In the simplest terms, a Trusted Guard is a software
application that automates the job now performed by
human review-and-release officers. The Guard enforces
some one or more security policy rules that enable it to
determine whether a piece of information should be
allowed to be released from the enclave (system,
domain, or network) to another enclave at a different
(lower or higher) sensitivity level (e.g., a different
classification or need-to-know). In this way, the Guard
replaces the “air gap” between the two enclaves. The
Guard, in short, is designed to ensure that no
information flows out of an enclave that is not allowed
to flow out of that enclave.
Some Guards also enforce admittance policies
governing what information may flow into an enclave
(or domain), in essence protecting that enclave from the
outside world. Like a firewall, this type of Guard is
designed to protect the “inside” network from “outside”
networks beyond its control. Unlike a firewall, a Guard
achieves this protection by ensuring that only carefully
vetted pieces of information flow into the protected
enclave/domain.
At a superficial level, Trusted Guards seem to share
characteristics with firewalls. The “inside/outside”
paradigm applies for both types of systems. Both
systems are meant to control the connection between
two networks that would otherwise probably not be
allowed to be connected. But this is where the similarity
ends. While a firewall controls connections, either by
opening or not opening a connection based on the
source and destination IP address/ port number (in some
cases authenticated, in others not) and the
communications protocol being used, a Guard controls
the content sent over a particular connection.
A SAGE Guard achieves this control in the context of
the trusted and highly evaluated STOP operating
system, which is much less likely to contain any
operating system level security flaw and is far less
susceptible to attack than the typical firewall platform.
The Guard’s communications paradigm is virtually
always connectionless. A Guard does not simply open
up a pipe and scan bits going over that pipe. Instead, it
enables and controls the transaction-oriented flow of
individual pieces of information - e-mail messages, data
files, protocol data units, or other discrete units of data.
The transaction-oriented, connectionless nature of the
Guard helps minimize potential covert timing channels
that may be opened when mediating the connection
between two enclaves at different sensitivity levels.
Unlike a firewall, a Guard is usually expected to
enforce a more complex and granular content-oriented
set of security policy rules governing the releasability
or admissibility of discrete pieces of information.

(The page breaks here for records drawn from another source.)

import Literature.Geometry.Riemannian.MetricFlowCorrespondenceChainAux
import Literature.Geometry.Riemannian.MetricFlowCorrespondence
import Mathlib.Topology.MetricSpace.Completion
import HarnessLib

/-!
# A chain of correspondences becomes one correspondence between all the flows, with complete
# separable comparison spaces (Bamler 2023, §5.4, proof of Thm. 5.19)

R. Bamler, *Compactness theory of the space of super Ricci flows*, Invent. Math. 233 (2023), §5.4,
proof of Theorem 5.19 (arXiv v1 Thm. 120, completeness of `(𝔽^J_I, d^J_𝔽)`): *"So we can find
correspondences `ℭ^{i,i+1}` between `𝒳^i, 𝒳^{i+1}` over `I` that are fully defined over `J` such
that `d_𝔽^{ℭ^{i,i+1},J}(𝒳^i, 𝒳^{i+1}) < 2^{-i}`. By an iterative application of Lemma 5.15 [arXiv
v1 Lemma 114], we can construct sequences of correspondences `ℭ^{1…k}` between `𝒳¹, …, 𝒳ᵏ` such
that for any `1 ≤ i < k`, `d_𝔽^{ℭ^{1…k},J}(𝒳^i, 𝒳^{i+1}) = d_𝔽^{ℭ^{i,i+1},J}(𝒳^i, 𝒳^{i+1})`.
Using a direct limit construction on the sequence of metric spaces `(Z^{1…k}_t, d^{Z^{1…k}}_t)`,
we find a correspondence `ℭ` between `𝒳¹, 𝒳², …` such that for any `i ∈ ℕ`,
`d_𝔽^{ℭ,J}(𝒳^i, 𝒳^{i+1}) = d_𝔽^{ℭ^{i,i+1},J}(𝒳^i, 𝒳^{i+1}) < 2^{-i}`. After passing to their
completions, we may assume that the metric spaces `(Z_t, d^Z_t)` of the correspondence `ℭ` are
complete."* (Lemma 5.20 is then applied within `ℭ`; its tree version also wants `Z_t` separable.)

This file proves that step in the tree's vocabulary (`MetricFlow.Correspondence₂`,
`MetricFlow.FamilyCorrespondence`, `MetricFlowPair.FDistAdmissible`): from a chain
`ℭ n : Correspondence₂ (P n).flow (P (n + 1)).flow I₀` of two-flow correspondences it builds ONE
correspondence `MetricFlowPair.chainCorrespondence ℭ : FamilyCorrespondence (fun n ↦ (P n).flow) I₀`
between all the flows. For each `t ∈ I₀` separately: the chain `Z⁰_t ⊇ 𝒳¹_t ⊆ Z¹_t ⊇ 𝒳²_t ⊆ …`
(`Zⁿ_t := (ℭ n).Z t`, the slice `𝒳^{n+1}_t` sitting in `Zⁿ_t` by `φ^{n,2}_t` and in `Z^{n+1}_t` by
`φ^{n+1,1}_t` whenever `t ∈ I''^{n,2} ∩ I''^{n+1,1}`) is glued iteratively and passed to the direct
limit (`MetricChainGlue.Limit`, file `MetricFlowCorrespondenceChainAux.lean`: Mathlib's
`Metric.GlueSpace` / `Metric.InductiveLimit`, disjoint unions where nothing is to be glued), then
completed (`UniformSpace.Completion`), and `Z_t := MetricFlowPair.Chain.Space ℭ t` is the closure
of the union of all slice images therein — a complete AND separable metric space (slices are
separable), with its Borel σ-algebra. Domains: `I''^{,n} := I''^{n,1} ∪ I''^{n-1,2}`
(`Chain.dom`); embeddings `φⁿ_t` (`Chain.φ`): through `φ^{n,1}_t` if `t ∈ I''^{n,1}`, else through
`φ^{n-1,2}_t` — the two agree on the overlap (`Chain.emb₁_succ_eq_emb₂`, from
`Metric.toGlue_commute`). Main results:

* `kernelDistWithin_chainCorrespondence_pair` — the integrand of `d_𝔽^{ℭ,J}(𝒳ⁿ, 𝒳ⁿ⁺¹)` for the
  pair correspondence `(chainCorrespondence ℭ).pair n (n + 1)` EQUALS that of `ℭ n` pointwise
  (`d_{W₁}` of push-forwards only depends on the mutual distances of the two embeddings,
  `wassersteinW1_map_map_eq_of_edist_eq`), whence
  `FDistAdmissible.chainCorrespondence_pair` (every admissible `(r, E, q)` for `ℭ n` is admissible
  for the pair correspondence) and `fDistWithin_chainCorrespondence_pair_le`
  (`d_𝔽^{ℭ,J}(𝒳ⁿ, 𝒳ⁿ⁺¹) ≤ d_𝔽^{ℭⁿ,J}(𝒳ⁿ, 𝒳ⁿ⁺¹)`);
* `exists_familyCorrespondence_of_chain` — the registered packaging: a correspondence between all
  `(P n).flow` over `I₀` with complete separable comparison spaces, fully defined over `J` if all
  `ℭ n` are, with `I''^{n,1} ⊆ I''^{,n}`, `I''^{n,2} ⊆ I''^{,n+1}`, transferring admissibility.

## References

* R. H. Bamler, *Compactness theory of the space of super Ricci flows*, Invent. Math. 233 (2023),
  1121–1277 (arXiv:2008.09298), §5.2, Lemma 5.15 (arXiv v1 Lemma 114); §5.4, proof of
  Thm. 5.19 (arXiv v1 Thm. 120). [Bamler2023]
-/

noncomputable section

open Set MeasureTheory Filter TopologicalSpace Function
open scoped Topology ENNReal NNReal

namespace Literature.Geometry.Riemannian

universe u

namespace MetricFlowPair

open MetricFlow

variable {I₀ : Set ℝ} {P : ℕ → MetricFlowPair.{u} I₀}
  (ℭ : ∀ n, Correspondence₂ (P n).flow (P (n + 1)).flow I₀)

namespace Chain

/-! ### The comparison space `Z_t` -/

/-- The gluing of `Zⁿ_t` and `Zⁿ⁺¹_t` along `𝒳ⁿ⁺¹_t` is active iff both middle embeddings exist:
`t ∈ I''^{n,2} ∩ I''^{n+1,1}`. [cite: Bamler2023, §5.2, Lemma 5.15 (arXiv v1 Lemma 114)] -/
def Act (t : I₀) (n : ℕ) : Prop :=
  (t : ℝ) ∈ (ℭ n).dom₂ ∧ (t : ℝ) ∈ (ℭ (n + 1)).dom₁

/-- The hub of the `n`-th gluing: the slice `𝒳ⁿ⁺¹_t`. [cite: Bamler2023, §5.2, Lemma 5.15] -/
abbrev Hub (t : I₀) (n : ℕ) (h : Act ℭ t n) : Type u :=
  (P (n + 1)).flow.Slice ⟨t, ((ℭ (n + 1)).dom₁_subset h.2).1⟩

/-- The copy `φ^{n,2}_t` of the hub in `Zⁿ_t`. [cite: Bamler2023, §5.2, Lemma 5.15 (arXiv v1 Lemma 114)] -/
def hubL (t : I₀) (n : ℕ) (h : Act ℭ t n) : Hub ℭ t n h → (ℭ n).Z t :=
  (ℭ n).φ₂ t h.1

/-- The copy `φ^{n+1,1}_t` of the hub in `Zⁿ⁺¹_t`. [cite: Bamler2023, §5.2, Lemma 5.15 (arXiv v1 Lemma 114)] -/
def hubR (t : I₀) (n : ℕ) (h : Act ℭ t n) : Hub ℭ t n h → (ℭ (n + 1)).Z t :=
  (ℭ (n + 1)).φ₁ t h.2

/-- `φ^{n,2}_t` is an isometric embedding. [cite: Bamler2023, §5.2, Lemma 5.15 (arXiv v1 Lemma 114)] -/
theorem isometry_hubL (t : I₀) (n : ℕ) (h : Act ℭ t n) : Isometry (hubL ℭ t n h) :=
  (ℭ n).isometry₂ t h.1

/-- `φ^{n+1,1}_t` is an isometric embedding. [cite: Bamler2023, §5.2, Lemma 5.15 (arXiv v1 Lemma 114)] -/
theorem isometry_hubR (t : I₀) (n : ℕ) (h : Act ℭ t n) : Isometry (hubR ℭ t n h) :=
  (ℭ (n + 1)).isometry₁ t h.2

/-- The direct limit of the iterated gluings `Z⁰_t ∪_{𝒳¹_t} Z¹_t ∪_{𝒳²_t} Z²_t ∪ …`.
[cite: Bamler2023, §5.4, proof of Thm. 5.19 (arXiv v1 Thm. 120)] -/
abbrev Lim (t : I₀) : Type u :=
  MetricChainGlue.Limit (isometry_hubL ℭ t) (isometry_hubR ℭ t)

/-- **The isometric copy `ιⁿ_t : Zⁿ_t → Ẑ_t` of the `n`-th comparison space in the completed
direct limit.** [cite: Bamler2023, §5.4, proof of Thm. 5.19 (arXiv v1 Thm. 120)] -/
def toLim (t : I₀) (n : ℕ) : (ℭ n).Z t → UniformSpace.Completion (Lim ℭ t) :=
  (↑) ∘ MetricChainGlue.ι (isometry_hubL ℭ t) (isometry_hubR ℭ t) n

/-- `ιⁿ_t` is an isometric embedding. [cite: Bamler2023, §5.4, proof of Thm. 5.19 (arXiv v1 Thm. 120)] -/
theorem isometry_toLim (t : I₀) (n : ℕ) : Isometry (toLim ℭ t n) :=
  UniformSpace.Completion.coe_isometry.comp (MetricChainGlue.isometry_ι _ _ n)

/-- **The copies of `𝒳ⁿ⁺¹_t` agree**: `ιⁿ_t ∘ φ^{n,2}_t = ιⁿ⁺¹_t ∘ φ^{n+1,1}_t` on `𝒳ⁿ⁺¹_t` for
`t ∈ I''^{n,2} ∩ I''^{n+1,1}` (identity (5.13) of Lemma 5.15).
[cite: Bamler2023, §5.2, Lemma 5.15 (arXiv v1 Lemma 114, (5.13))] -/
theorem toLim_comm (t : I₀) (n : ℕ) (h₂ : (t : ℝ) ∈ (ℭ n).dom₂) (h₁ : (t : ℝ) ∈ (ℭ (n + 1)).dom₁)
    (y : (P (n + 1)).flow.Slice ⟨t, ((ℭ n).dom₂_subset h₂).1⟩) :
    toLim ℭ t n ((ℭ n).φ₂ t h₂ y) = toLim ℭ t (n + 1) ((ℭ (n + 1)).φ₁ t h₁ y) :=
  congrArg ((↑) : Lim ℭ t → UniformSpace.Completion (Lim ℭ t))
    (MetricChainGlue.ι_comm (isometry_hubL ℭ t) (isometry_hubR ℭ t) n ⟨h₂, h₁⟩ y)

/-- The union of all slice images `ιⁿ_t (φ^{n,1}_t (𝒳ⁿ_t))`, `ιⁿ_t (φ^{n,2}_t (𝒳ⁿ⁺¹_t))` in the
completed direct limit. [cite: Bamler2023, §5.4, proof of Thm. 5.19 (arXiv v1 Thm. 120)] -/
def core (t : I₀) : Set (UniformSpace.Completion (Lim ℭ t)) :=
  ⋃ n, ((⋃ h : (t : ℝ) ∈ (ℭ n).dom₁, range (toLim ℭ t n ∘ (ℭ n).φ₁ t h)) ∪
    ⋃ h : (t : ℝ) ∈ (ℭ n).dom₂, range (toLim ℭ t n ∘ (ℭ n).φ₂ t h))

/-- The union of the slice images is separable (countably many images of separable slices).
[cite: Bamler2023, §5.4, proof of Thm. 5.19 (arXiv v1 Thm. 120)] -/
theorem isSeparable_core (t : I₀) : IsSeparable (core ℭ t) :=
  .iUnion fun n ↦ .union
    (.iUnion fun h ↦ isSeparable_range
      ((isometry_toLim ℭ t n).continuous.comp ((ℭ n).isometry₁ t h).continuous))
    (.iUnion fun h ↦ isSeparable_range
      ((isometry_toLim ℭ t n).continuous.comp ((ℭ n).isometry₂ t h).continuous))

/-- **The comparison space `Z_t`** of the combined correspondence: the closure of the union of all
slice images inside the completion of the direct limit of the iterated gluings.
[cite: Bamler2023, §5.4, proof of Thm. 5.19 (arXiv v1 Thm. 120)] -/
def Space (t : I₀) : Type u :=
  ↥(closure (core ℭ t))

/-- `Z_t` is a metric subspace of the completed limit. [cite: Bamler2023, §5.4, proof of Thm. 5.19] -/
instance instMetricSpace (t : I₀) : MetricSpace (Space ℭ t) :=
  inferInstanceAs (MetricSpace ↥(closure (core ℭ t)))

/-- `Z_t` is complete (closed in the completion). [cite: Bamler2023, §5.4, proof of Thm. 5.19] -/
instance instCompleteSpace (t : I₀) : CompleteSpace (Space ℭ t) :=
  isClosed_closure.completeSpace_coe

/-- `Z_t` is separable (closure of a separable set). [cite: Bamler2023, §5.4, proof of Thm. 5.19] -/
instance instSeparableSpace (t : I₀) : SeparableSpace (Space ℭ t) :=
  (isSeparable_core ℭ t).closure.separableSpace

/-- `Z_t` carries its Borel σ-algebra. [cite: Bamler2023, §5.1, Def. 5.5 (Correspondence)] -/
instance instMeasurableSpace (t : I₀) : MeasurableSpace (Space ℭ t) := borel _

/-- The σ-algebra of `Z_t` is the Borel one. [cite: Bamler2023, §5.1, Def. 5.5 (Correspondence)] -/
instance instBorelSpace (t : I₀) : BorelSpace (Space ℭ t) := ⟨rfl⟩

/-! ### The embeddings -/

/-- `ιⁿ_t (φ^{n,1}_t x) ∈ Z_t`. [cite: Bamler2023, §5.4, proof of Thm. 5.19 (arXiv v1 Thm. 120)] -/
theorem mem₁ (n : ℕ) (t : ℝ) (h : t ∈ (ℭ n).dom₁)
    (x : (P n).flow.Slice ⟨t, ((ℭ n).dom₁_subset h).1⟩) :
    toLim ℭ ⟨t, ((ℭ n).dom₁_subset h).2⟩ n ((ℭ n).φ₁ t h x) ∈
      closure (core ℭ ⟨t, ((ℭ n).dom₁_subset h).2⟩) :=
  subset_closure (mem_iUnion.2 ⟨n, mem_union_left _ (mem_iUnion.2 ⟨h, x, rfl⟩)⟩)

/-- `ιⁿ_t (φ^{n,2}_t y) ∈ Z_t`. [cite: Bamler2023, §5.4, proof of Thm. 5.19 (arXiv v1 Thm. 120)] -/
theorem mem₂ (n : ℕ) (t : ℝ) (h : t ∈ (ℭ n).dom₂)
    (y : (P (n + 1)).flow.Slice ⟨t, ((ℭ n).dom₂_subset h).1⟩) :
    toLim ℭ ⟨t, ((ℭ n).dom₂_subset h).2⟩ n ((ℭ n).φ₂ t h y) ∈
      closure (core ℭ ⟨t, ((ℭ n).dom₂_subset h).2⟩) :=
  subset_closure (mem_iUnion.2 ⟨n, mem_union_right _ (mem_iUnion.2 ⟨h, y, rfl⟩)⟩)

/-- **`ιⁿ_t ∘ φ^{n,1}_t : 𝒳ⁿ_t → Z_t`** (`t ∈ I''^{n,1}`).
[cite: Bamler2023, §5.2, Lemma 5.15 (arXiv v1 Lemma 114, (5.13))] -/
def emb₁ (n : ℕ) (t : ℝ) (h : t ∈ (ℭ n).dom₁) :
    (P n).flow.Slice ⟨t, ((ℭ n).dom₁_subset h).1⟩ → Space ℭ ⟨t, ((ℭ n).dom₁_subset h).2⟩ :=
  fun x ↦ Subtype.mk _ (mem₁ ℭ n t h x)

/-- **`ιⁿ_t ∘ φ^{n,2}_t : 𝒳ⁿ⁺¹_t → Z_t`** (`t ∈ I''^{n,2}`).
[cite: Bamler2023, §5.2, Lemma 5.15 (arXiv v1 Lemma 114, (5.13))] -/
def emb₂ (n : ℕ) (t : ℝ) (h : t ∈ (ℭ n).dom₂) :
    (P (n + 1)).flow.Slice ⟨t, ((ℭ n).dom₂_subset h).1⟩ → Space ℭ ⟨t, ((ℭ n).dom₂_subset h).2⟩ :=
  fun y ↦ Subtype.mk _ (mem₂ ℭ n t h y)

/-- `ιⁿ_t ∘ φ^{n,1}_t` is an isometric embedding. [cite: Bamler2023, §5.2, Lemma 5.15 (arXiv v1 Lemma 114)] -/
theorem isometry_emb₁ (n : ℕ) (t : ℝ) (h : t ∈ (ℭ n).dom₁) : Isometry (emb₁ ℭ n t h) :=
  fun x y ↦ ((isometry_toLim ℭ _ n).comp ((ℭ n).isometry₁ t h)).edist_eq x y

/-- `ιⁿ_t ∘ φ^{n,2}_t` is an isometric embedding. [cite: Bamler2023, §5.2, Lemma 5.15 (arXiv v1 Lemma 114)] -/
theorem isometry_emb₂ (n : ℕ) (t : ℝ) (h : t ∈ (ℭ n).dom₂) : Isometry (emb₂ ℭ n t h) :=
  fun x y ↦ ((isometry_toLim ℭ _ n).comp ((ℭ n).isometry₂ t h)).edist_eq x y

/-- **Distances between `𝒳ⁿ_t` and `𝒳ⁿ⁺¹_t` in `Z_t` are those in `Zⁿ_t`**: both factor through
the isometric embedding `ιⁿ_t`. [cite: Bamler2023, §5.4, proof of Thm. 5.19 (arXiv v1 Thm. 120)] -/
theorem edist_emb₁_emb₂ (n : ℕ) (t : ℝ) (h₁ : t ∈ (ℭ n).dom₁) (h₂ : t ∈ (ℭ n).dom₂)
    (x : (P n).flow.Slice ⟨t, ((ℭ n).dom₁_subset h₁).1⟩)
    (y : (P (n + 1)).flow.Slice ⟨t, ((ℭ n).dom₂_subset h₂).1⟩) :
    edist (emb₁ ℭ n t h₁ x) (emb₂ ℭ n t h₂ y) = edist ((ℭ n).φ₁ t h₁ x) ((ℭ n).φ₂ t h₂ y) :=
  (isometry_toLim ℭ _ n).edist_eq _ _

/-- **On the overlap the two recipes agree**: `ιⁿ⁺¹_t ∘ φ^{n+1,1}_t = ιⁿ_t ∘ φ^{n,2}_t` on
`𝒳ⁿ⁺¹_t` for `t ∈ I''^{n+1,1} ∩ I''^{n,2}` (the gluing identifies the two copies).
[cite: Bamler2023, §5.2, Lemma 5.15 (arXiv v1 Lemma 114, (5.13))] -/
theorem emb₁_succ_eq_emb₂ (n : ℕ) (t : ℝ) (h₁ : t ∈ (ℭ (n + 1)).dom₁) (h₂ : t ∈ (ℭ n).dom₂) :
    emb₁ ℭ (n + 1) t h₁ = emb₂ ℭ n t h₂ :=
  funext fun y ↦ Subtype.ext (toLim_comm ℭ ⟨t, ((ℭ n).dom₂_subset h₂).2⟩ n h₂ h₁ y).symm

/-! ### Domains and embeddings of the combined correspondence -/

/-- **The domains `I''^{,n} := I''^{n,1} ∪ I''^{n-1,2}`** (`I''^{,0} := I''^{0,1}`).
[cite: Bamler2023, §5.2, Lemma 5.15 (arXiv v1 Lemma 114: `I''^{123,2} := I''^{12,2} ∪ I''^{23,2}`)] -/
def dom : ℕ → Set ℝ
  | 0 => (ℭ 0).dom₁
  | n + 1 => (ℭ (n + 1)).dom₁ ∪ (ℭ n).dom₂

/-- `I''^{,n} ⊆ I'^{,n} ∩ I₀`. [cite: Bamler2023, §5.1, Def. 5.5 (Correspondence)] -/
theorem dom_subset : ∀ n, dom ℭ n ⊆ (P n).I' ∩ I₀
  | 0 => (ℭ 0).dom₁_subset
  | n + 1 => union_subset (ℭ (n + 1)).dom₁_subset (ℭ n).dom₂_subset

/-- `I''^{n,1} ⊆ I''^{,n}`. [cite: Bamler2023, §5.2, Lemma 5.15 (arXiv v1 Lemma 114)] -/
theorem dom₁_subset_dom : ∀ n, (ℭ n).dom₁ ⊆ dom ℭ n
  | 0 => Subset.rfl
  | _ + 1 => subset_union_left

/-- `I''^{n,2} ⊆ I''^{,n+1}`. [cite: Bamler2023, §5.2, Lemma 5.15 (arXiv v1 Lemma 114)] -/
theorem dom₂_subset_dom (n : ℕ) : (ℭ n).dom₂ ⊆ dom ℭ (n + 1) := subset_union_right
/-- **No residue-free tame-local receptacle.** The RESIDUE-FREE strengthening of
`Summit.ABC.ABC.Theses.CongruentialReceptacle.TameLocalReceptacle` (stmt-ABC-14354, the typed face of
crux `ReceptacleIdentity`, stmt-ABC-1813) — the same statement for integer tables
`t(p; v_p a, v_p b, v_p c)` that do not see the unit residues `a′, b′, c′ mod p` — is false. Hence every
witness of `TameLocalReceptacle` must use the residues, already on the `2⁻²⁵`-balanced cell and for
every `ε < 2`; by `tameLocal_residueFree_false` the obstruction is a three-triple certificate, not an
averaging argument. [folklore] -/
theorem not_tameLocalReceptacle_residueFree :
    ¬ (∀ κ : ℝ, 0 < κ → ∀ ε : ℝ, 0 < ε → ∃ c₁ c₁' c₃ : ℝ, 0 < c₁ ∧ ∃ m₀ : ℕ, ∀ ℓ n : ℕ, ℓ.Prime →
      5 ≤ ℓ → m₀ ≤ ℓ ^ n → ∃ t : ℕ → ℕ → ℕ → ℕ → ℤ,
        (∀ p i j k : ℕ, p.Prime →
          c₁ * (2 * ((i + j + k : ℕ) : ℝ) - 6 - ε) * Real.log p ≤ (t p i j k : ℝ) ∧
          |(t p i j k : ℝ)| ≤ c₁' * (((i + j + k : ℕ) : ℝ) + 1) * Real.log p) ∧
        ∀ a b c : ℕ, IsABCTriple a b c → κ * (c : ℝ) ≤ (a : ℝ) → κ * (c : ℝ) ≤ (b : ℝ) →
          ¬ ℓ ∣ a * b * c → ∃ B : ℤ, |(B : ℝ)| ≤ c₃ ∧
            (∑ p ∈ (a * b * c).primeFactors,
              t p (a.factorization p) (b.factorization p) (c.factorization p)) ≡
              B [ZMOD ((ℓ ^ n : ℕ) : ℤ)]) := by
  intro h
  obtain ⟨c₁, c₁', c₃, hc₁, m₀, H⟩ := h (1 / 2 ^ 25) (by positivity) 1 one_pos
  exact tameLocal_residueFree_false (1 / 2 ^ 25) 1 c₁ c₁' c₃ le_rfl (by norm_num) hc₁ m₀ H

end Summit.ABC.ABC.Theorems.ReceptacleIdentity.Negative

A
Guard may parse the header and body of data files or
e-mail messages, scanning each data element in the
header and body to ensure its conformance with a
programmed set of rules that define the characteristics
that make that type of data element permissible to
release (or admit). These data element characteristics
may have to do with identification, authentication, and
authorization/permissions of the sender and/or recipient
of the information (based, for example, on a digital
signature and X.509 certificate). The Guard may check
for the correct encryption of the information, or the
format of the content.
For example, the Guard may parse each data field in a
fixed format data file to ensure that the data in every
field conforms with the specific formatting rule
governing that field (e.g., “data in field #3 must be
alphanumeric”), whether any numbers it contains fall
within certain high/ low thresholds, or whether any text
strings it contains include “dirty words” (e.g., sensitive
“code words”); dirty word scans can also be performed
on free text files such as e-mail messages.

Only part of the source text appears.